(Records contained in a dataset)

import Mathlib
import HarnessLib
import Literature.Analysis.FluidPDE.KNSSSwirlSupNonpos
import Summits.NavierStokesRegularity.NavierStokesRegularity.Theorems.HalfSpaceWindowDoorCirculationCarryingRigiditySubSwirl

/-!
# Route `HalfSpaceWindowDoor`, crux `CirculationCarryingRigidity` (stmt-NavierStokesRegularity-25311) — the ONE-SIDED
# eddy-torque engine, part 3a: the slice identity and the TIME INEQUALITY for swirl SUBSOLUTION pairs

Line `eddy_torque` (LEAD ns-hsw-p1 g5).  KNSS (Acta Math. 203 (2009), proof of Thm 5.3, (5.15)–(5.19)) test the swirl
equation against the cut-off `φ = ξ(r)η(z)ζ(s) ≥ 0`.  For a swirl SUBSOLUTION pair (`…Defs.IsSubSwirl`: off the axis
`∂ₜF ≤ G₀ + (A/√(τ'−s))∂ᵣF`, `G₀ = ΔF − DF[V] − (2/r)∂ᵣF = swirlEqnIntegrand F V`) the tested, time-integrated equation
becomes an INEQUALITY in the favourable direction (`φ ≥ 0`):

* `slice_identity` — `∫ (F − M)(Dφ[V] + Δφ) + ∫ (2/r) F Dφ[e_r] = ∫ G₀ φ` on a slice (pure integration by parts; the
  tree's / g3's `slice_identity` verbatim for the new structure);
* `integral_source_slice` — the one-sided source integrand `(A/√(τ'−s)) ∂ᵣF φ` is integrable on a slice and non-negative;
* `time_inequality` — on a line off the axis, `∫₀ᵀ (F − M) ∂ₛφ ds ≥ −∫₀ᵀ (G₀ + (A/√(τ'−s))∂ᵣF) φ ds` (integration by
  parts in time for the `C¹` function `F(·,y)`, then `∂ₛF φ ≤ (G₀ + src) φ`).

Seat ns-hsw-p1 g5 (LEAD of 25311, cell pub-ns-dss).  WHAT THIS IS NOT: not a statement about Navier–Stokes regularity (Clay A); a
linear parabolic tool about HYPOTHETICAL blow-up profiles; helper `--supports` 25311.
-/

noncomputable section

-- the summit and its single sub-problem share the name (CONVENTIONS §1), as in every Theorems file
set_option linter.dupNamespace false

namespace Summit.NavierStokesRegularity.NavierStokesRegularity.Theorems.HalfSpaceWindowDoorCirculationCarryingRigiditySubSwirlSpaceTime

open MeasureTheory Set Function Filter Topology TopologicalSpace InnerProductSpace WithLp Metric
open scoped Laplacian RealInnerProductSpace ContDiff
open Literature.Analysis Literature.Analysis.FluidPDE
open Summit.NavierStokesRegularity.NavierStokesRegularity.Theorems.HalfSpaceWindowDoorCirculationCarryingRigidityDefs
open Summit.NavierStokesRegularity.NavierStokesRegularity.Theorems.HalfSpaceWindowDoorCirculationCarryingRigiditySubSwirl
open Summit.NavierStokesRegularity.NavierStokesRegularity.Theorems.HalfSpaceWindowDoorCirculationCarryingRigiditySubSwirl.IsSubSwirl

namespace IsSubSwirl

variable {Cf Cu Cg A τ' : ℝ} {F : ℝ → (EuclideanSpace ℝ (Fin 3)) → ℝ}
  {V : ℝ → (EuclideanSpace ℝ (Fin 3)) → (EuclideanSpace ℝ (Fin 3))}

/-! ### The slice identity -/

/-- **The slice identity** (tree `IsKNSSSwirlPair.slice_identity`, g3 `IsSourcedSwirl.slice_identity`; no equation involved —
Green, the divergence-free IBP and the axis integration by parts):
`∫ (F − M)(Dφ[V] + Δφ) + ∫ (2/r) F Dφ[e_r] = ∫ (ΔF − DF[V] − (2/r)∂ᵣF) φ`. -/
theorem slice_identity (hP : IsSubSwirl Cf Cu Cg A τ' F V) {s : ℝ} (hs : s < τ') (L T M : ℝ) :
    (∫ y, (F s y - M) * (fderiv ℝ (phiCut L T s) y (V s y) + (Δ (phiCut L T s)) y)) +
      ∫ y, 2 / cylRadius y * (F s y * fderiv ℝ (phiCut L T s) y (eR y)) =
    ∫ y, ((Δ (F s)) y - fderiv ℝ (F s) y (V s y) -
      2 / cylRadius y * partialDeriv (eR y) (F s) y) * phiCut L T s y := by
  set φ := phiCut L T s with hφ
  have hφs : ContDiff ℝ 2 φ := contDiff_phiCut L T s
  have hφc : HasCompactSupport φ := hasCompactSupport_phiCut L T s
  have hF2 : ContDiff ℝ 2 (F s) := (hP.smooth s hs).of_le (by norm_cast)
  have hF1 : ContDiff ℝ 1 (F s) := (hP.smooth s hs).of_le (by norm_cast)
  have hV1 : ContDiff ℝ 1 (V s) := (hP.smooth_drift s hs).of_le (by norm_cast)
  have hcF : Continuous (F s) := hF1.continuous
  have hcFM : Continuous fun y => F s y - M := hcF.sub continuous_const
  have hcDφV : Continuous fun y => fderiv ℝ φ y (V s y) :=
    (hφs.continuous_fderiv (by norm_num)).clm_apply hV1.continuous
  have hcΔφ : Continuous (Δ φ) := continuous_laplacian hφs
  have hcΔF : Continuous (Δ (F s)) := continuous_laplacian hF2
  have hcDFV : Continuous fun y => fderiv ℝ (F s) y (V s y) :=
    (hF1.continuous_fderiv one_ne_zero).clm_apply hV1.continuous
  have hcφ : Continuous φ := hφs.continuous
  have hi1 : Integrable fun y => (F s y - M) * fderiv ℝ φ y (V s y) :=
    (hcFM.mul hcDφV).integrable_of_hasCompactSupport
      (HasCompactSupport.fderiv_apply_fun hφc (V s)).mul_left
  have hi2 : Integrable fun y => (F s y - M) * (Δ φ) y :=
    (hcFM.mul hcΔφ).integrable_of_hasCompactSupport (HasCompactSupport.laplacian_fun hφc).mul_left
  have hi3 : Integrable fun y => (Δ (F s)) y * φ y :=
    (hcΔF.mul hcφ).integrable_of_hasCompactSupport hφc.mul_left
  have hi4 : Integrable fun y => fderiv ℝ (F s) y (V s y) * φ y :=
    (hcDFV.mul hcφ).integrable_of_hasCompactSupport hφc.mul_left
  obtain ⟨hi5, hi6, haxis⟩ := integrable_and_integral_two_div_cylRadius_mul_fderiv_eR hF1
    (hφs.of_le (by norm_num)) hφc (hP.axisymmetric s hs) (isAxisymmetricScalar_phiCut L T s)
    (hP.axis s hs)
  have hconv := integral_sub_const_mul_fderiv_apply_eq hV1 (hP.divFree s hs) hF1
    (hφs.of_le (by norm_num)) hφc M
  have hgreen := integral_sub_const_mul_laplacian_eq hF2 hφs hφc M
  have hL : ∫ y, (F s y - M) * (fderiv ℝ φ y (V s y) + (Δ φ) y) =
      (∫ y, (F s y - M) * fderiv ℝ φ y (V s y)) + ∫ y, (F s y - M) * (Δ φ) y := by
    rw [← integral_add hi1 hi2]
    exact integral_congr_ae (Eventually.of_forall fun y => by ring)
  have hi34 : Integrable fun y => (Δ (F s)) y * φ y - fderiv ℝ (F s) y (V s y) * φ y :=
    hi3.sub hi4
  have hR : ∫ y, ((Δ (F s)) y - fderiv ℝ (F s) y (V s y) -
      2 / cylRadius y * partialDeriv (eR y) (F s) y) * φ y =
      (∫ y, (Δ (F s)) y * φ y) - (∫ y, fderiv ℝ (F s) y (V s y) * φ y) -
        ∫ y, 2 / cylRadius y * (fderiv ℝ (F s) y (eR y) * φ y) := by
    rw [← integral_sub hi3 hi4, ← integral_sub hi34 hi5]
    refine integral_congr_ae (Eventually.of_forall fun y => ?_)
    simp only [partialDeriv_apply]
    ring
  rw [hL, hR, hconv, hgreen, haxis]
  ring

* * *

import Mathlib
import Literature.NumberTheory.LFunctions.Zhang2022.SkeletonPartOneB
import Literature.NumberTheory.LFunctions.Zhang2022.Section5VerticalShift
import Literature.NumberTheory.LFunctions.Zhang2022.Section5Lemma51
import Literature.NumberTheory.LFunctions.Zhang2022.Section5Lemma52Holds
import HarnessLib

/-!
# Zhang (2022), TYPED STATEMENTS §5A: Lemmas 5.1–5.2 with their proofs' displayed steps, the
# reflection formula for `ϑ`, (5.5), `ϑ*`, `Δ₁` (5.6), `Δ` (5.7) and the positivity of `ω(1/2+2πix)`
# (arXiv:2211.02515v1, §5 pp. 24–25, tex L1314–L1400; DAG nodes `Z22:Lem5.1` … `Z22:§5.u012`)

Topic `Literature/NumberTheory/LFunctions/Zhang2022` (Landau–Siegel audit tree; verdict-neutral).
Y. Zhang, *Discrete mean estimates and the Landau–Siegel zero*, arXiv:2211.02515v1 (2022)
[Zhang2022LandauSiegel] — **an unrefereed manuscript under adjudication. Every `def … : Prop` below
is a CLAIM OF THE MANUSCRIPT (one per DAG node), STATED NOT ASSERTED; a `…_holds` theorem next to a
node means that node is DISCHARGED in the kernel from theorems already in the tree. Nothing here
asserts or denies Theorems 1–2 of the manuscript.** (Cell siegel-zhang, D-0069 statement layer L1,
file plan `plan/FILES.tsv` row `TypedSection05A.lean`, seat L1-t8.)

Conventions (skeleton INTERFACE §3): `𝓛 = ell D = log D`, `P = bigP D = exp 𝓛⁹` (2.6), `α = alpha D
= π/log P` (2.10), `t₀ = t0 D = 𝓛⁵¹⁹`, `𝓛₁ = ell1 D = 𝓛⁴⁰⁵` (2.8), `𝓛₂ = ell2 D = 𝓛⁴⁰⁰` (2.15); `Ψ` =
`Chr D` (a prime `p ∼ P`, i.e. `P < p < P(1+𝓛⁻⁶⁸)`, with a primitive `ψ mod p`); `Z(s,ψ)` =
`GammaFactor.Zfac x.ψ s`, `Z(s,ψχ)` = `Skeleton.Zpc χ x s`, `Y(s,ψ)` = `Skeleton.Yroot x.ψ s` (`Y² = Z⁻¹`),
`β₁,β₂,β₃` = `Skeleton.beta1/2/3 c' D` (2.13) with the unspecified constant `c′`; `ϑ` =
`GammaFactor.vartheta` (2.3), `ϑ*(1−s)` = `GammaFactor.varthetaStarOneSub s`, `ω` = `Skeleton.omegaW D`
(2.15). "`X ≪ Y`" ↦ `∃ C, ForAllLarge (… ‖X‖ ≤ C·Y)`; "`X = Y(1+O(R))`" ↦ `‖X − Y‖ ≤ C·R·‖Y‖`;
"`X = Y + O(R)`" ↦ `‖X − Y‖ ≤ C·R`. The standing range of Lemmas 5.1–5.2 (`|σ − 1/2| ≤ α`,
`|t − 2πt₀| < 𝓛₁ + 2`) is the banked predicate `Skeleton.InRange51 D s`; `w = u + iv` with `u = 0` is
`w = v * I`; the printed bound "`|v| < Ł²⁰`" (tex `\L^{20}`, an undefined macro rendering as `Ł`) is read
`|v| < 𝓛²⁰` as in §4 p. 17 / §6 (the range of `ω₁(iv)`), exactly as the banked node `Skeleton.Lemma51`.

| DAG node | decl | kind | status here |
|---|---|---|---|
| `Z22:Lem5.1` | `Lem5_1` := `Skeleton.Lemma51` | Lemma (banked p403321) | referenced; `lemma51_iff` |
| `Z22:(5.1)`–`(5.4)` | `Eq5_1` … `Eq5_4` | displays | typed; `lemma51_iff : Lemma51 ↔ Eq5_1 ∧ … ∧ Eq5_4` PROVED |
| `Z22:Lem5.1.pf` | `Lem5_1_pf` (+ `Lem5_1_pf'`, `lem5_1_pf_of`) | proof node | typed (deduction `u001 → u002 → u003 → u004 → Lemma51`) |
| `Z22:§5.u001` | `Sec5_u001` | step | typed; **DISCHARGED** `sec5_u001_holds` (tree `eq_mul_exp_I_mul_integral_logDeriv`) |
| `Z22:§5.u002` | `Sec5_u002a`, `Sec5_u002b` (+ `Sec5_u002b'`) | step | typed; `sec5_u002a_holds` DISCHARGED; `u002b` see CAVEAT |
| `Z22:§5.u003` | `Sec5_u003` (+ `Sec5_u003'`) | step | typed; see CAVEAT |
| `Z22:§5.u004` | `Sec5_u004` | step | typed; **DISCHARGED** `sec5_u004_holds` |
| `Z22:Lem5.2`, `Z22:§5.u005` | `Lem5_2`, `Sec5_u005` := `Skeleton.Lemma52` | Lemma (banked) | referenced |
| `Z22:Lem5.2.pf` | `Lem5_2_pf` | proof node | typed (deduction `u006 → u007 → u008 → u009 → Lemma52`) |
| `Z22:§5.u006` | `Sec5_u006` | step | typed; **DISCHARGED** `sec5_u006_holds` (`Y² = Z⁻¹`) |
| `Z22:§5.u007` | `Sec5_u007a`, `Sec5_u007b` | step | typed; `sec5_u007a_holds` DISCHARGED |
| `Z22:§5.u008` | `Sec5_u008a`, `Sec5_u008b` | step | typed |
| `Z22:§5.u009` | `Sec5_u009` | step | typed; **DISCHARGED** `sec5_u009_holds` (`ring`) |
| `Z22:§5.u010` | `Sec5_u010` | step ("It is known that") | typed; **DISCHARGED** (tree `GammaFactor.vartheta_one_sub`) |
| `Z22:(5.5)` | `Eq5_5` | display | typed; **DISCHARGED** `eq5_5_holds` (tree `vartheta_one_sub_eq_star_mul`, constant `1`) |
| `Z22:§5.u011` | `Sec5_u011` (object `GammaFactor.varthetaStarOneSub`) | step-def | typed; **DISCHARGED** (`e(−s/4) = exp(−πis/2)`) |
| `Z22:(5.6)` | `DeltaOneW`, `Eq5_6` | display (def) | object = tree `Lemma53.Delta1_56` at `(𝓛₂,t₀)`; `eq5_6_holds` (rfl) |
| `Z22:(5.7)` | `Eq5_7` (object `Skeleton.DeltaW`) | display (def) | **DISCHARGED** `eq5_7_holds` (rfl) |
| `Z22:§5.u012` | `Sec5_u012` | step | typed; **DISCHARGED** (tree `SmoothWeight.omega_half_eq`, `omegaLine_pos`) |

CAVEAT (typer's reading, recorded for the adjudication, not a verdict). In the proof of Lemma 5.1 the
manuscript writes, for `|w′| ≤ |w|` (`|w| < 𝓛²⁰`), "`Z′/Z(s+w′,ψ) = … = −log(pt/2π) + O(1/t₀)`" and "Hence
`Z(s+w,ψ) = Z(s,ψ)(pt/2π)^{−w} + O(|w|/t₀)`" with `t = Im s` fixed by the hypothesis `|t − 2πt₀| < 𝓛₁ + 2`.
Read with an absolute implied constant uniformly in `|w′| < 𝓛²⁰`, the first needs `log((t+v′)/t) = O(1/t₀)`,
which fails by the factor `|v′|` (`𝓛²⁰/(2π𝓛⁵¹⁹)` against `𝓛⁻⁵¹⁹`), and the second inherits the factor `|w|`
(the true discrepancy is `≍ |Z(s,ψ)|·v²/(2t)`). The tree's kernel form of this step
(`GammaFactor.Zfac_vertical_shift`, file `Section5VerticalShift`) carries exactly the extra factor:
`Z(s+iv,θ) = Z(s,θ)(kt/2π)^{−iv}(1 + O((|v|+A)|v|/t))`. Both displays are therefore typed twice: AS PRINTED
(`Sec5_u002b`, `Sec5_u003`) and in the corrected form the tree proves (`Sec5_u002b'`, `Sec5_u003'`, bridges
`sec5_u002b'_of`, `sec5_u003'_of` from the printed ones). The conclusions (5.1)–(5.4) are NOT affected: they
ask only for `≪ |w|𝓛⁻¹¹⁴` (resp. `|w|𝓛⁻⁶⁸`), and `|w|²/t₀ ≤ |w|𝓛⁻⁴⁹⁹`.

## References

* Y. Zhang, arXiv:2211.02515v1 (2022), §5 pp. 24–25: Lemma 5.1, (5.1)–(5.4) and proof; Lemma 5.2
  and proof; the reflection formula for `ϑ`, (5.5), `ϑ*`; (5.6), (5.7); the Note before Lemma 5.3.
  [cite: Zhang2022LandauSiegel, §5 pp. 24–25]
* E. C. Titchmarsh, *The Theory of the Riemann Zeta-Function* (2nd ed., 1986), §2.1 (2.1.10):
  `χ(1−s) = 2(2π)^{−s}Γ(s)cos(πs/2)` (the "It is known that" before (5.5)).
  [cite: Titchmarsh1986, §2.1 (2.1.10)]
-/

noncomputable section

--

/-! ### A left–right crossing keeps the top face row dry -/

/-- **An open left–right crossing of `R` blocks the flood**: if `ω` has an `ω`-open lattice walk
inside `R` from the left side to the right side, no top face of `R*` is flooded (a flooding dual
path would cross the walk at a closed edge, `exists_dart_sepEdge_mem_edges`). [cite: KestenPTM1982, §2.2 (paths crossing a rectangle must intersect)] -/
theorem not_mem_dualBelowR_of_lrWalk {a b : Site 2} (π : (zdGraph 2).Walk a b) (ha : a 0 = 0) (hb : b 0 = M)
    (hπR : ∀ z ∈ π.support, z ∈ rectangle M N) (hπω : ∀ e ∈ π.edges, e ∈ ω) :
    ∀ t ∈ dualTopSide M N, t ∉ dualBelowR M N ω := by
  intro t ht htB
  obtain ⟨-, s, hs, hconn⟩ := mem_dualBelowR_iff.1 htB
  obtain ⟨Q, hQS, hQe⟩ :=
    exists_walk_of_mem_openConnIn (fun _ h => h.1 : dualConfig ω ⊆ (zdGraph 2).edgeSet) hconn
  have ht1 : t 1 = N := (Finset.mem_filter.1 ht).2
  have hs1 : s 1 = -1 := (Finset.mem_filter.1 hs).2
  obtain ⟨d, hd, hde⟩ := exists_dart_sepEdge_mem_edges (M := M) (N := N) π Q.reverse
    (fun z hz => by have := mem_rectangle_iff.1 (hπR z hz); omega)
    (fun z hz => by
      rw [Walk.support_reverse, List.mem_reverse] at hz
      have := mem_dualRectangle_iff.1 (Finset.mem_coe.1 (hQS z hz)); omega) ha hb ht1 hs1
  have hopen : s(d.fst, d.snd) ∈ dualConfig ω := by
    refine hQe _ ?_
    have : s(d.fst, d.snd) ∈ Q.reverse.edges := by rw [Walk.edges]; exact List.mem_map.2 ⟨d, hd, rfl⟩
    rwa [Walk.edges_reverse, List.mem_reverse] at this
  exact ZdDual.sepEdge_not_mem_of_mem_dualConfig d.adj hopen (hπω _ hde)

ABOUT THIS TASK
Take the stretch of lines above from the one containing "have hi1 : Integrable" through the one containing "(hcΔF.mul hcφ).integrable_of_hasCompactSupport hφc.mul_left" and repeat it exactly, adding no other line.

RESPONSE TO THIS EXERCISE
  have hi1 : Integrable fun y => (F s y - M) * fderiv ℝ φ y (V s y) :=
    (hcFM.mul hcDφV).integrable_of_hasCompactSupport
      (HasCompactSupport.fderiv_apply_fun hφc (V s)).mul_left
  have hi2 : Integrable fun y => (F s y - M) * (Δ φ) y :=
    (hcFM.mul hcΔφ).integrable_of_hasCompactSupport (HasCompactSupport.laplacian_fun hφc).mul_left
  have hi3 : Integrable fun y => (Δ (F s)) y * φ y :=
    (hcΔF.mul hcφ).integrable_of_hasCompactSupport hφc.mul_left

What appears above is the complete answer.